Implementation of Concept Based Image Search Algorithm

DOI : 10.17577/IJERTV2IS90942

Download Full-Text PDF Cite this Publication

Text Only Version

Implementation of Concept Based Image Search Algorithm

Rupali S. Chavan P.G.Student,

S. M. Patil Assistant Professor

Abstract

Abstract Concept based image search algorithm system is becoming increasingly important with the advancements in broadband networks, high-powered workstations etc. Large collections of images are becoming available to the public, from photo collection to web pages, or even video databases. Concept based image retrieval is searching specific image from image database. Concept based image retrieval is also called as description-based or text-based image retrieval. Retrieving the image from text-based indexing that may employ keyword, subject heading, caption, or natural language text. This metadata addition is done automatically via automatic indexing and manual entry by the user.

In Automatic indexing manually tagged image is used as input to tag new image, which is automatically tagged using image properties such as colour histogram, edges, shapes etc., and based search algorithm to compare given image with the unknown image using a threshold value and user need not understand the content of image in this case. Our concept based system will retrieve an image conceptually. Here user needs to understand only the concept of image not content of images. Whereas content of the image includes shapes, colours, texture etc.

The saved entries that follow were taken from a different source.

/-
Copyright (c) 2026 the pub-hodgecm-mathlib formalisation cell (harness21).  Prover seat hodgecm-mathlib-LH7-p10 (g3), req620 Track A «(D-RAM) FOUR-FRAME» squad
((β₂) road (R-36) «PURE-CELL LEDGER», lane C = type RamM, β₂ sub-dealer LH4-p04 (g10) 🃏«GO» 03:09:15Z «LH7-p10: START F4-RamM», LANEC-RAY-PROGRAM.v2 file G8: the
lane-C UPPER-LINE RAY ∩ LOW CELL WORKER on the DIAGONAL parity branch, paying ‹HU_RAY_C♮-diag›), helper lane on h413 = stmt-HodgeConjecture-24833 (count-neutral).  2026-09-05.
-/
import Summits.HodgeConjecture.HodgeConjecture.Theorems.F0P3cDyRamBeta2ConesOffRowUpperRayWorker      -- ★ p864702 (LH4-p19 (g3)): lane B's worker — brings the whole lane-free RAY kit (★ R1b-A §2–§3, ★ W1 §2, ★ F1, ★ p863983, ★ LH7-p06, ★ p864080, ★ class systems, ★ wild unit)
import Summits.HodgeConjecture.HodgeConjecture.Theorems.F0P3cDyRamBeta2ConesOffRowCUpperExactLevel    -- ★ p864388 (this seat, C5): the consumer of ‹HU_RAY_C♮›; brings ‹OFF_C.letter.v2›'s vocabulary, ★ p863549 bridge, ★ p863632 `depth_even_of_letters_ramM`
import Summits.HodgeConjecture.HodgeConjecture.Theorems.F0P3cDyRamRamMFrameClassLettersOfBlock        -- ★ G1 (this seat): `fgap_of_fixedFixed`, `exists_refPair_ramM`, `refPair_cell_sizes`; brings ★ F4 `deep_of_datum`, `dich_of_datum`
import Summits.HodgeConjecture.HodgeConjecture.Theorems.F0P3cDyRamUpperRayCellLettersDiag              -- ★ G4′ (this seat): `exists_cellLetters_of_tokens_diag`; brings ★ G4, ★ `v_map_le_pow_iff`, ★ `v_map_eq_one_iff`
import Summits.HodgeConjecture.HodgeConjecture.Theorems.F0P3cDyRamConeCellCountSocketRadii            -- ★ p864732 (this seat): the count socket with radii `cellDiff_eq_zero_of_fibration_reads₄_radii`
import Summits.HodgeConjecture.HodgeConjecture.Theorems.F0P3cDyRamUpperRayCellReadsGen                 -- ★ G2 (LH4-p19 (g3)): `exists_vertexFrame_of_gen` with `hjv`
import Summits.HodgeConjecture.HodgeConjecture.Theorems.F0P3cDyRamUpperRayDigitConstancyRadius         -- ★ G3′ (LH7-p06 (g3)): `litStar_iff_of_near_of_radius`
import Summits.HodgeConjecture.HodgeConjecture.Theorems.F0P3cDyRamRowCellGeneratorIndependenceRadius  -- ★ P6′ (LH7-p06 (g3)): `cls_iff_cls_and_v_sub_le_of_gen_of_radius`
import Summits.HodgeConjecture.HodgeConjecture.Theorems.F0P3cDyRamRowCellSocketFibreGen                -- ★ G5 (LH7-p06 (g3)): `fibre_ncard_eq_of_lit_of_gen` with `|jEϖ| < 1`
import Summits.HodgeConjecture.HodgeConjecture.Theorems.F0P3cDyRamUpperRayCellLiteralReadsRadius       -- ★ G6′ (LH4-p19 (g3)): `reads_of_gen6_of_radius`
import HarnessLib

/-!
# Crux `H413`, line LH4 «(D-RAM) FOUR-FRAME» — the (β₂) road (R-36), (OFF_C) residue, lane C (type RamM): «THE UPPER-LINE RAY ∩ LOW CELL WORKER, DIAGONAL BRANCH» — on a cell
# `(j, b)` of the lane-C top line with `j + 1 = b + s0` (RAY `2m⋆ + 2b ≤ m`, LOW `2b + m_c ≤ m`, `m < 4b`, `1 ≤ b ≤ j`) the weighted (β₂) labelled difference of the (OFF_C) residue's
# two exact-level literals vanishes — the digit regime `|κ̂| = |κ₀|`, run at resolution `b + 1`; with ★ G7 (generic branch) and ★ G9 (glue) this PAYS ‹HU_RAY_C♮›

Cell `hodgecm-mathlib` (D-0151), FLOOR 0, crux item H413 = `stmt-HodgeConjecture-24833`, route of record `HCCMUnconditional`; squads F0∕P3c∕LH4 ∕ LH7; lane
`--supports stmt-HodgeConjecture-24833 --as helper` (count-neutral; pays NO tier-0 row).  THEOREMS ONLY (no `def`, no instance, no notation, no `sorry`, default heartbeats);
★-only imports; states NO law; (β₂) stays a HYPOTHESIS.  Binders = `N` with the chain-of-record floor `2·m_c ≤ N d t`, then ‹OFF_C.letter.v2› (a2c0234d) BYTE FOR BYTE, then the
cell tail of ‹HU_RAY_C♮› with the parity letter RESTRICTED to `j + 1 = b + s0` — i.e. the statement is ‹HU_RAY_C♮-diag› (HOME g3 `HU_RAY_Cnat_diag.letter.v1`, 47c8c4c0).

WHY (LANEC-RAY-PROGRAM.v2-G8 §0).  On the diagonal `|κ̂| = e^{2d′−2} = |κ₀|` for every vertex (★ G1), the pair at `n = 0` has `|ξ₀|·|cc| = |jEϖ|^{b−1}` (★ G1 `refPair_diag_sizes`),
the centre sits one digit below the reference (`|κ_c| = e^{jl−m} = |ξ₀|·|jEϖ|`; cell letters ★ G4′), and two generators of one member move the digit by at most the INTRINSIC radius
`|jEϖ|^{2b}∕(|ξ₀|·|cc|) = |jEϖ|^{b+1}` (★ P6′): ★ G7's assembly re-run at RESOLUTION `b + 1` — `rM = |jEϖ|^{b+1}`, `rE = |ϖ|^{b+1}`, class system at `b + 1`, ★ F1 at `n := b + 1`
(same `ρ = mE − b − ℓ₀`), ★ p863983 ∕ ★ G5 at `r = |jEϖ|^{b+1}`, `r₀ = |jEϖ|^b`, ★ G3′ in M-currency (`|V′ − V| ≤ |ϖ|^{2d}` from ★ G4′'s `|ϖ|^{2d−2} ≤ |γ₁|·|ϖ|^{2d}`), ★ G6′ at
`k := b + 1`; the rest (★ G2, ★ `dep_iff_ball`, ★ `weight_ne_zero_iff_cls_of_gen6`, ★ W1 §2, ★ p864080, ★ p864732, `m = 2mE` by ★ `depth_even_of_letters_ramM`) as in ★ G7.
* HEAD `cellDiff_topLine_rayDiag_eq_zero_ramM (N) (hN)` : ‹HU_RAY_C♮-diag›; with ★ G7 and ★ G9: `offRowCU_ray_of_gen_of_diag N (★ G7 N hN) (HEAD N hN) : ‹HU_RAY_C♮›` (file `…UpperRayHolds`).
HONEST LABEL.  Count-neutral; nothing printed is asserted; no census law is stated; ‹HU_MIX_C♮›, ‹HL_*›, ‹HC_*› remain binders of ★ C4–C6's consumers; `HC_CM` is proved only modulo
the 7 printed citations (2 remaining named inputs: hLiu418 = `stmt-HodgeConjecture-24832`, h413 = `stmt-HodgeConjecture-24833`) until rung 0 closes.
## References
* [Kottwitz1986BaseChangeUnits] R. E. Kottwitz, *Base change for unit elements of Hecke algebras*, Compositio Math. 60 (1986): §1 pp. 240–241, §3.  [Jacobowitz1962] R. Jacobowitz, *Hermitian forms over local fields*, Amer. J. Math. 84 (1962): §4.
* [Rogawski1990] J. D. Rogawski, *Automorphic Representations of Unitary Groups in Three Variables*, Ann. of Math. Stud. 123 (1990): §4.9 Prop. 4.9.1 (b) p. 55, §12.2.
* [Serre1979] J.-P. Serre, *Local Fields*, GTM 67 (1979): Ch. III §3 Prop. 7; Ch. III §6 Prop. 12; Ch. V §3 Cor. 3; Ch. XV §2.
-/

set_option autoImplicit false

noncomputable section

namespace Summit.HodgeConjecture.HodgeConjecture.Cruxes.H413.F0P3cDyRamBeta2ConesOffRowCUpperRayDiag

open scoped Valued WithZero Matrix MatrixGroups Pointwise Classical
open WithZero Finset
open Literature.NumberTheory.Automorphic Literature.NumberTheory.Automorphic.HermitianLattice Literature.NumberTheory.Automorphic.UnitaryLatticeTree
open Literature.NumberTheory.Automorphic.UnitaryGroup
open Literature.NumberTheory.Automorphic.UnitaryThreeFourFrame (IsRamifiedQuadraticDatum normSign)
open Literature.NumberTheory.Rogawski1990
open Summit.HodgeConjecture.HodgeConjecture.Cruxes.H413.F0P3cDyRamFourFramePieces
open Summit.HodgeConjecture.HodgeConjecture.Cruxes.H413.F0P3cDyRamFourFrameCensusDefs (LatticeInLevel LatticeNearTransvShell)
open Summit.HodgeConjecture.HodgeConjecture.Cruxes.H413.F0P3cDyRamStageOneBDefs (mcOfRecord)
open Summit.HodgeConjecture.HodgeConjecture.Cruxes.H413.F0P3cDyRamToricCensusDefs
open Summit.HodgeConjecture.HodgeConjecture.Cruxes.H413.F0P3cDyRamRowCleanCellBit (line_entry_mul_map_eq_one)
open Summit.HodgeConjecture.HodgeConjecture.Cruxes.H413.F0P3cDyRamPieceRowsWildUnit0OfExports (v_two_lt_one_of_not_isUnit_two)
open Summit.HodgeConjecture.HodgeConjecture.Cruxes.H413.F0P3cDyRamLabelShellFlipCardTwo (v_refSkew_eq)
open Summit.HodgeConjecture.HodgeConjecture.Cruxes.H413.F0P3cDyRamUpperLineRayLetters (isOrd_div_pow_of_le)
open Summit.HodgeConjecture.HodgeConjecture.Cruxes.H413.F0P3cDyRamDiagonalFixedClassSystems (exists_repr_fixedBall_card)
open Summit.HodgeConjecture.HodgeConjecture.Cruxes.H413.F0P3cDyRamRowCellSocketLit (lit_of_near_of_gen)
open Summit.HodgeConjecture.HodgeConjecture.Cruxes.H413.F0P3cDyRamSphereLabelDigits (card_filter_sphere_plus_eq_card_filter_not)
open Summit.HodgeConjecture.HodgeConjecture.Cruxes.H413.F0P3cDyRamConeCellCountSocketRadii (cellDiff_eq_zero_of_fibration_reads₄_radii)
open Summit.HodgeConjecture.HodgeConjecture.Cruxes.H413.F0P3cDyRamRamKFrameClassLetters (deep_of_datum dich_of_datum)
open Summit.HodgeConjecture.HodgeConjecture.Cruxes.H413.F0P3cDyRamRamMFrameClassLettersOfBlock (fgap_of_fixedFixed exists_refPair_ramM refPair_diag_sizes)
open Summit.HodgeConjecture.HodgeConjecture.Cruxes.H413.F0P3cDyRamUpperRayCellLettersDiag (exists_cellLetters_of_tokens_diag)
open Summit.HodgeConjecture.HodgeConjecture.Cruxes.H413.F0P3cDyRamUpperRayDigitConstancy (sphere_iff_of_near ball_mul_iff_of_near psi_iff_of_near)
open Summit.HodgeConjecture.HodgeConjecture.Cruxes.H413.F0P3cDyRamRowCellGeneratorIndependenceRadius (cls_iff_cls_and_v_sub_le_of_gen_of_radius)
open Summit.HodgeConjecture.HodgeConjecture.Cruxes.H413.F0P3cDyRamUpperRayCellReads (dep_iff_ball weight_ne_zero_iff_cls_of_gen6)
open Summit.HodgeConjecture.HodgeConjecture.Cruxes.H413.F0P3cDyRamNormPairsIffFrames (normSign_eq_one_or)
open Summit.HodgeConjecture.HodgeConjecture.Cruxes.H413.F0P3cDyRamDiagonalCellCleanRegime (v_map_le_pow_iff)
open Summit.HodgeConjecture.HodgeConjecture.Cruxes.H413.F0P3cDyRamBoundaryCellLetterCardTwo (v_map_eq_one_iff)
open Summit.HodgeConjecture.HodgeConjecture.Cruxes.H413.F0P3cDyRamUpperLineCellCentre (v_centre_eq)
open Summit.HodgeConjecture.HodgeConjecture.Cruxes.H413.F0P3cDyRamBeta2ConesOffRowCParity (depth_even_of_letters_ramM)
open Summit.HodgeConjecture.HodgeConjecture.Cruxes.H413.F0P3cDyRamUpperRayCellReadsGen (exists_vertexFrame_of_gen)
open Summit.HodgeConjecture.HodgeConjecture.Cruxes.H413.F0P3cDyRamUpperRayDigitConstancyRadius (litStar_iff_of_near_of_radius)
open Summit.HodgeConjecture.HodgeConjecture.Cruxes.H413.F0P3cDyRamRowCellSocketFibreGen (fibre_ncard_eq_of_lit_of_gen)
open Summit.HodgeConjecture.HodgeConjecture.Cruxes.H413.F0P3cDyRamUpperRayCellLiteralReadsRadius (reads_of_gen6_of_radius)

variable {E M : Type} [Field E] [Valued E ℤᵐ⁰] [Field M] [Valued M ℤᵐ⁰] {ρ Θ : M →+* M} {α : M}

In our system manual tagging is required for retrieving the image and automatic indexing is required for indexing the images from image database.

KeywordsMetadata, Concept Based Image Search, Automatic Indexing, Image Database.

  1. Introduction

    Since visual media requires large amounts of memory and computing power for processing and storage, there is a need to efficiently index and retrieve visual information from image database. In our system image is retrieved from large image database with the help of concept based system. Where concept based [1] system is adding a metadata to an image such as captioning and keywords or description.

    Here in the figure1.1 we can see that user enters text input and expects images of the same concept. It is not always possible to get image similar to the image we want to search hence it is better for any image retrieval system to take text input from the user.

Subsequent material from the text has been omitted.